Task instructions:
The answer should consist solely of the lines from the first one below through the line containing "BACKBONE of road", copied exactly.

Items from a dataset
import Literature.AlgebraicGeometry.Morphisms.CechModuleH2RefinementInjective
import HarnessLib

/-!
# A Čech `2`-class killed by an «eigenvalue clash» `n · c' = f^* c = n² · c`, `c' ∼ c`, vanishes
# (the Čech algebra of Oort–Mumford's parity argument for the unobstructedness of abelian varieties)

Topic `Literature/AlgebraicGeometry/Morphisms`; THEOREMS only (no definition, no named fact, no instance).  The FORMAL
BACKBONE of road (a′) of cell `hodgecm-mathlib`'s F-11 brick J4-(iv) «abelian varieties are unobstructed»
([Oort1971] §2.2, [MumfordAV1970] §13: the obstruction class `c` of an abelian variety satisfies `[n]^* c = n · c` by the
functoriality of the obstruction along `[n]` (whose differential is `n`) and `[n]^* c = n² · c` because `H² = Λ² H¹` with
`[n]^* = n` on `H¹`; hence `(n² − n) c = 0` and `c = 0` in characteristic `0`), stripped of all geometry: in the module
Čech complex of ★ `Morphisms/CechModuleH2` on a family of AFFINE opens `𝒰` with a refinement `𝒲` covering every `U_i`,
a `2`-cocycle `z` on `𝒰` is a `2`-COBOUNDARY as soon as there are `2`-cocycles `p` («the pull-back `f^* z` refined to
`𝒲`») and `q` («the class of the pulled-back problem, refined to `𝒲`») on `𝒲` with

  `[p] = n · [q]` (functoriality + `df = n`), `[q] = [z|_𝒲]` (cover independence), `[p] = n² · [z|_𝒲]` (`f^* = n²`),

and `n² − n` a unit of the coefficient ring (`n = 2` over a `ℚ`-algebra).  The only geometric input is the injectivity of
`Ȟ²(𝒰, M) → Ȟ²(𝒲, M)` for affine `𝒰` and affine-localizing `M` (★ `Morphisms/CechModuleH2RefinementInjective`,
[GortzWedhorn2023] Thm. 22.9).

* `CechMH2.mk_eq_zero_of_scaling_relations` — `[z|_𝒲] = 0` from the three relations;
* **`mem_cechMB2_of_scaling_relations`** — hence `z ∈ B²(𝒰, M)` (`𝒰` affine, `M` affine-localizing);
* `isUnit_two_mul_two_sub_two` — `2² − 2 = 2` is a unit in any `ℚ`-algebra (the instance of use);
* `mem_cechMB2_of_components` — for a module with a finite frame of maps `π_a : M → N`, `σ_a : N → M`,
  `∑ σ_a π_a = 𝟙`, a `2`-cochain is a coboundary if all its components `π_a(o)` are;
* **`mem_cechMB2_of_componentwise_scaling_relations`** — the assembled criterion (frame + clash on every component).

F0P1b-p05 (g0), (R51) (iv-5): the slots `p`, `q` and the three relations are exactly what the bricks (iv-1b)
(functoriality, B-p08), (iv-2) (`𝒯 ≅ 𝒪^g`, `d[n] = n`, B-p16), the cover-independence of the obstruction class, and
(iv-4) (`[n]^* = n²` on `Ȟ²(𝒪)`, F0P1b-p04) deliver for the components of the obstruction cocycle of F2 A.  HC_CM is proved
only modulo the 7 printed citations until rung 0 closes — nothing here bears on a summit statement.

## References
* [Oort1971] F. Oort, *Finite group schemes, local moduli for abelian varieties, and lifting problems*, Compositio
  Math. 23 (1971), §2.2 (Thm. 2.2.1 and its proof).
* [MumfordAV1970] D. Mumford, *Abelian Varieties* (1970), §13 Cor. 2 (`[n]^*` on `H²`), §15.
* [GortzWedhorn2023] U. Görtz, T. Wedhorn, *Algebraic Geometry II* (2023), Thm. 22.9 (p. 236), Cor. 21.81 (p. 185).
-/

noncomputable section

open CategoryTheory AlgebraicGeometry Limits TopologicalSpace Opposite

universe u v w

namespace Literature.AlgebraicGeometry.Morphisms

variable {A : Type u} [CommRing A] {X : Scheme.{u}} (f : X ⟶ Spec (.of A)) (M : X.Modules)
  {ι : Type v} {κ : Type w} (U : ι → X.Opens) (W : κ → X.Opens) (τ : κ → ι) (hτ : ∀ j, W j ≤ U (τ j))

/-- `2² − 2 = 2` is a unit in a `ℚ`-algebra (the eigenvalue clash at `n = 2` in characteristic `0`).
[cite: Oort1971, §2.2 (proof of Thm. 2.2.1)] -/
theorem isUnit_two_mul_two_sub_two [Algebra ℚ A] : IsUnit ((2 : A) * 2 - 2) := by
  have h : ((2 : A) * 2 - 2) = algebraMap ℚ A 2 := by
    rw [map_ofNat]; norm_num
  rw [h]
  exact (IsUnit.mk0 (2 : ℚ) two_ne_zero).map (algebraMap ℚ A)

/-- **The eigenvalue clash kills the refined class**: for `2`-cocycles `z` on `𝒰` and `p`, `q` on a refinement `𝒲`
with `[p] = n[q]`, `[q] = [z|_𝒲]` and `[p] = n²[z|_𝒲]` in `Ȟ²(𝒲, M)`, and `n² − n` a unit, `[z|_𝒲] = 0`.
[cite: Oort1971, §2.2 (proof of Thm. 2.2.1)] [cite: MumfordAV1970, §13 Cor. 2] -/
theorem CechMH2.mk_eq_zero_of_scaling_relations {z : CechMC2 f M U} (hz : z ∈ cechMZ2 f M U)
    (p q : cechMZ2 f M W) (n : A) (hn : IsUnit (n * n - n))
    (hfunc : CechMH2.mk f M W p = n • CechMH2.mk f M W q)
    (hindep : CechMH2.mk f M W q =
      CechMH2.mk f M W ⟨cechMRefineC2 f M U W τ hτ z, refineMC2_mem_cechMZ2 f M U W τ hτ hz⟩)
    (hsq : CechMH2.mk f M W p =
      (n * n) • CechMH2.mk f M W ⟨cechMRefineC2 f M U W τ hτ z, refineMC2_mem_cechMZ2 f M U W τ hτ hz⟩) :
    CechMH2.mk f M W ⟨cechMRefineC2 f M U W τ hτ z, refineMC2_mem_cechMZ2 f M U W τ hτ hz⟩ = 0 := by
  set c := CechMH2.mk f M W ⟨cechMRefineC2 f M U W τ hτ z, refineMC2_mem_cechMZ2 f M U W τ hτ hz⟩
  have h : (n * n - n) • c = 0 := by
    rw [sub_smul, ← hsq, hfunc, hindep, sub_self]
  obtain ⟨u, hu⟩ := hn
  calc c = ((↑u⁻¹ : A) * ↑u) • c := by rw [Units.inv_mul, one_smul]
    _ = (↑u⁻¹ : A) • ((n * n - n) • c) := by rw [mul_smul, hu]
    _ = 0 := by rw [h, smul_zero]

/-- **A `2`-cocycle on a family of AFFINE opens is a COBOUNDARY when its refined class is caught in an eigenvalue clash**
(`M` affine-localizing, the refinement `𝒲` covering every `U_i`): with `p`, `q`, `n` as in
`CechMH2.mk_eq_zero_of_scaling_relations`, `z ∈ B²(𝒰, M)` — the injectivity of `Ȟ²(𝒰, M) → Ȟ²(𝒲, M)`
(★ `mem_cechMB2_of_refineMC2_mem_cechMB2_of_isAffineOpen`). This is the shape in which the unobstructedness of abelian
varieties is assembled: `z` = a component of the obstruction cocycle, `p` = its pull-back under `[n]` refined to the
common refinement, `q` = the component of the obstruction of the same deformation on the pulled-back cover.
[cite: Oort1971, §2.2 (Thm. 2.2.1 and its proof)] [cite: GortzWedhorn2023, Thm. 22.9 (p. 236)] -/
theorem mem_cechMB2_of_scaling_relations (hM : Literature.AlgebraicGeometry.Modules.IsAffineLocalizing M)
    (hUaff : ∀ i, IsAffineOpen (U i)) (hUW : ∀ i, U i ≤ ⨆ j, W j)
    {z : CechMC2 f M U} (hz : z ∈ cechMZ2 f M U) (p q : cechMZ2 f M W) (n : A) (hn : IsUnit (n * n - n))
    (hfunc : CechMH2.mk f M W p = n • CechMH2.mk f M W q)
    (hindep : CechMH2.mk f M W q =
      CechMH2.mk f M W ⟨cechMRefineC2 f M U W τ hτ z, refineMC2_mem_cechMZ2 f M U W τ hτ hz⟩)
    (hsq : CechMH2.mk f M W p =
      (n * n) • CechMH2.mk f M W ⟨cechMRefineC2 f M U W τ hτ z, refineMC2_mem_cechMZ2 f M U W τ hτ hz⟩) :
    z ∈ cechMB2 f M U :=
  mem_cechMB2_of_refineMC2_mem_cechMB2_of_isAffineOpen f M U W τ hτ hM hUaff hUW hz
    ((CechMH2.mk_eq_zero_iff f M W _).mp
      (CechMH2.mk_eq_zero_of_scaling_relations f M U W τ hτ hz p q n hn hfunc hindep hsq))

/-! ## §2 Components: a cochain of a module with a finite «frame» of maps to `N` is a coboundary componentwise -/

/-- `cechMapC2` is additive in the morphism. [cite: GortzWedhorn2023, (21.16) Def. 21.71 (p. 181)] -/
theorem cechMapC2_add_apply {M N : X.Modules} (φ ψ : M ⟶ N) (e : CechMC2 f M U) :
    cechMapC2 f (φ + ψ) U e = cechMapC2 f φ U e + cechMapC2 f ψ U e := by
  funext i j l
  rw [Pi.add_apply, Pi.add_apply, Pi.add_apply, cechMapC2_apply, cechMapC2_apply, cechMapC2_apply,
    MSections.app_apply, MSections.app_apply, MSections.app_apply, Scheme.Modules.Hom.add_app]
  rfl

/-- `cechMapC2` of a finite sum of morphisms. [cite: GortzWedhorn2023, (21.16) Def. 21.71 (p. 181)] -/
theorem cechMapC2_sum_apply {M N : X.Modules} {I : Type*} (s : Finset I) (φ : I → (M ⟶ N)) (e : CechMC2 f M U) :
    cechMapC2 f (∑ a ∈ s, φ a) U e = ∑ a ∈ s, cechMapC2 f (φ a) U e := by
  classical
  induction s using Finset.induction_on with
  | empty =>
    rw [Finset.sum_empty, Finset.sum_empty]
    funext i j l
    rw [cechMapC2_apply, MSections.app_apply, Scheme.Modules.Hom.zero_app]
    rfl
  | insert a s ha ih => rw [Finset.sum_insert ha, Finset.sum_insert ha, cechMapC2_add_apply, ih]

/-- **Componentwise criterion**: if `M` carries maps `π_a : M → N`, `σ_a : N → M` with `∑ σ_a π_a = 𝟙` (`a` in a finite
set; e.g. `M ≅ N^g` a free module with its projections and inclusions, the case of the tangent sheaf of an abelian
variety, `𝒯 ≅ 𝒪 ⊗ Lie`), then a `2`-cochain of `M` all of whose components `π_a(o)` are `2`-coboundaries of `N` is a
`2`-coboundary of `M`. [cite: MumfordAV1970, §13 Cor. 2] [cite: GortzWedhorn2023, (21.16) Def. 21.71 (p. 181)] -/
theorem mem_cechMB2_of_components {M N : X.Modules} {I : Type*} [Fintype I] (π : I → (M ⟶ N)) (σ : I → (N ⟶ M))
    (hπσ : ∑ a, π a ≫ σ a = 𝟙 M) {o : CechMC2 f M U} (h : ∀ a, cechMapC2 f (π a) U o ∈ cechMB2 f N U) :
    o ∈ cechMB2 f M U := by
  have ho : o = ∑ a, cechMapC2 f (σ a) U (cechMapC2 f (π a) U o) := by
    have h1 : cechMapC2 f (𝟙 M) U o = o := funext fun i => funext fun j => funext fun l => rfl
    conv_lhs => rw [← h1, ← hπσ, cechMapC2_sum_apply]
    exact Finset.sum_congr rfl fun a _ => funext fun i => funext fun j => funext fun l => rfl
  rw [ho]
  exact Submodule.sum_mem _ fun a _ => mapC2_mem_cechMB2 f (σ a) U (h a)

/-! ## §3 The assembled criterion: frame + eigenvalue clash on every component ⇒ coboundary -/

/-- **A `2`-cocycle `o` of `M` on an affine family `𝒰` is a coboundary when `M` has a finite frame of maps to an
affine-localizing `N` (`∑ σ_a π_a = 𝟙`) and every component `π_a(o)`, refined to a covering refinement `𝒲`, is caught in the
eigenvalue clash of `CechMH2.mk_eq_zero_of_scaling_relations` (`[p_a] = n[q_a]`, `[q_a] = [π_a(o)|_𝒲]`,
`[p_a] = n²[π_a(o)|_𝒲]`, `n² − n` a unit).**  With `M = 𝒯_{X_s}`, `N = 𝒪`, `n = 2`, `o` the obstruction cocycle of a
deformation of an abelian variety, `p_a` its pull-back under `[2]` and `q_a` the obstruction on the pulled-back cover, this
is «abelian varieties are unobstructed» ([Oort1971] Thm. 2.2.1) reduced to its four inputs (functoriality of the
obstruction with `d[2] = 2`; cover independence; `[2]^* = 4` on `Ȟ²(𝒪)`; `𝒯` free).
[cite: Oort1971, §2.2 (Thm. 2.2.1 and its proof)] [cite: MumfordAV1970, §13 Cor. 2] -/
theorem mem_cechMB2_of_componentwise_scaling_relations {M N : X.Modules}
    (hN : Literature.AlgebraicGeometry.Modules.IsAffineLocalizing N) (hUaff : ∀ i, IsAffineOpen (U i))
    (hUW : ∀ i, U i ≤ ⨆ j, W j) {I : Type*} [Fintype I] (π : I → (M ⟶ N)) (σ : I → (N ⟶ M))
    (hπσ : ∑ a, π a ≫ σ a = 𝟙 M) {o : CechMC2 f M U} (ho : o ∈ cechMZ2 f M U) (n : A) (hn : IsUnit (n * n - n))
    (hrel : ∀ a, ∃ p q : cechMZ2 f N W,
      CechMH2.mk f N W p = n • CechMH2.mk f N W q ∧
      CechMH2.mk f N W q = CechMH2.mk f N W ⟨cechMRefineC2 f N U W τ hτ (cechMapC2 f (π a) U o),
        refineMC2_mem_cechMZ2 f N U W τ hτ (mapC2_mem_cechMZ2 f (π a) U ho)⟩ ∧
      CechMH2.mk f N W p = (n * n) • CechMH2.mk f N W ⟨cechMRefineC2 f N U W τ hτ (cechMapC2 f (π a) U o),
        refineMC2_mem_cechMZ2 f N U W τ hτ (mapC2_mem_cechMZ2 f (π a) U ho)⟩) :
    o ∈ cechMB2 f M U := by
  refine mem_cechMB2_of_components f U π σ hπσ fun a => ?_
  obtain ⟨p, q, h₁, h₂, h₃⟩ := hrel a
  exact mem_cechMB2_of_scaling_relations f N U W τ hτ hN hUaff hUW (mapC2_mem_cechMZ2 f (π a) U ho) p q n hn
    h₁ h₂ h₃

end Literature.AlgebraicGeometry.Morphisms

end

Result of the exercise:
import Literature.AlgebraicGeometry.Morphisms.CechModuleH2RefinementInjective
import HarnessLib

/-!
# A Čech `2`-class killed by an «eigenvalue clash» `n · c' = f^* c = n² · c`, `c' ∼ c`, vanishes
# (the Čech algebra of Oort–Mumford's parity argument for the unobstructedness of abelian varieties)

Topic `Literature/AlgebraicGeometry/Morphisms`; THEOREMS only (no definition, no named fact, no instance).  The FORMAL
BACKBONE of road (a′) of cell `hodgecm-mathlib`'s F-11 brick J4-(iv) «abelian varieties are unobstructed»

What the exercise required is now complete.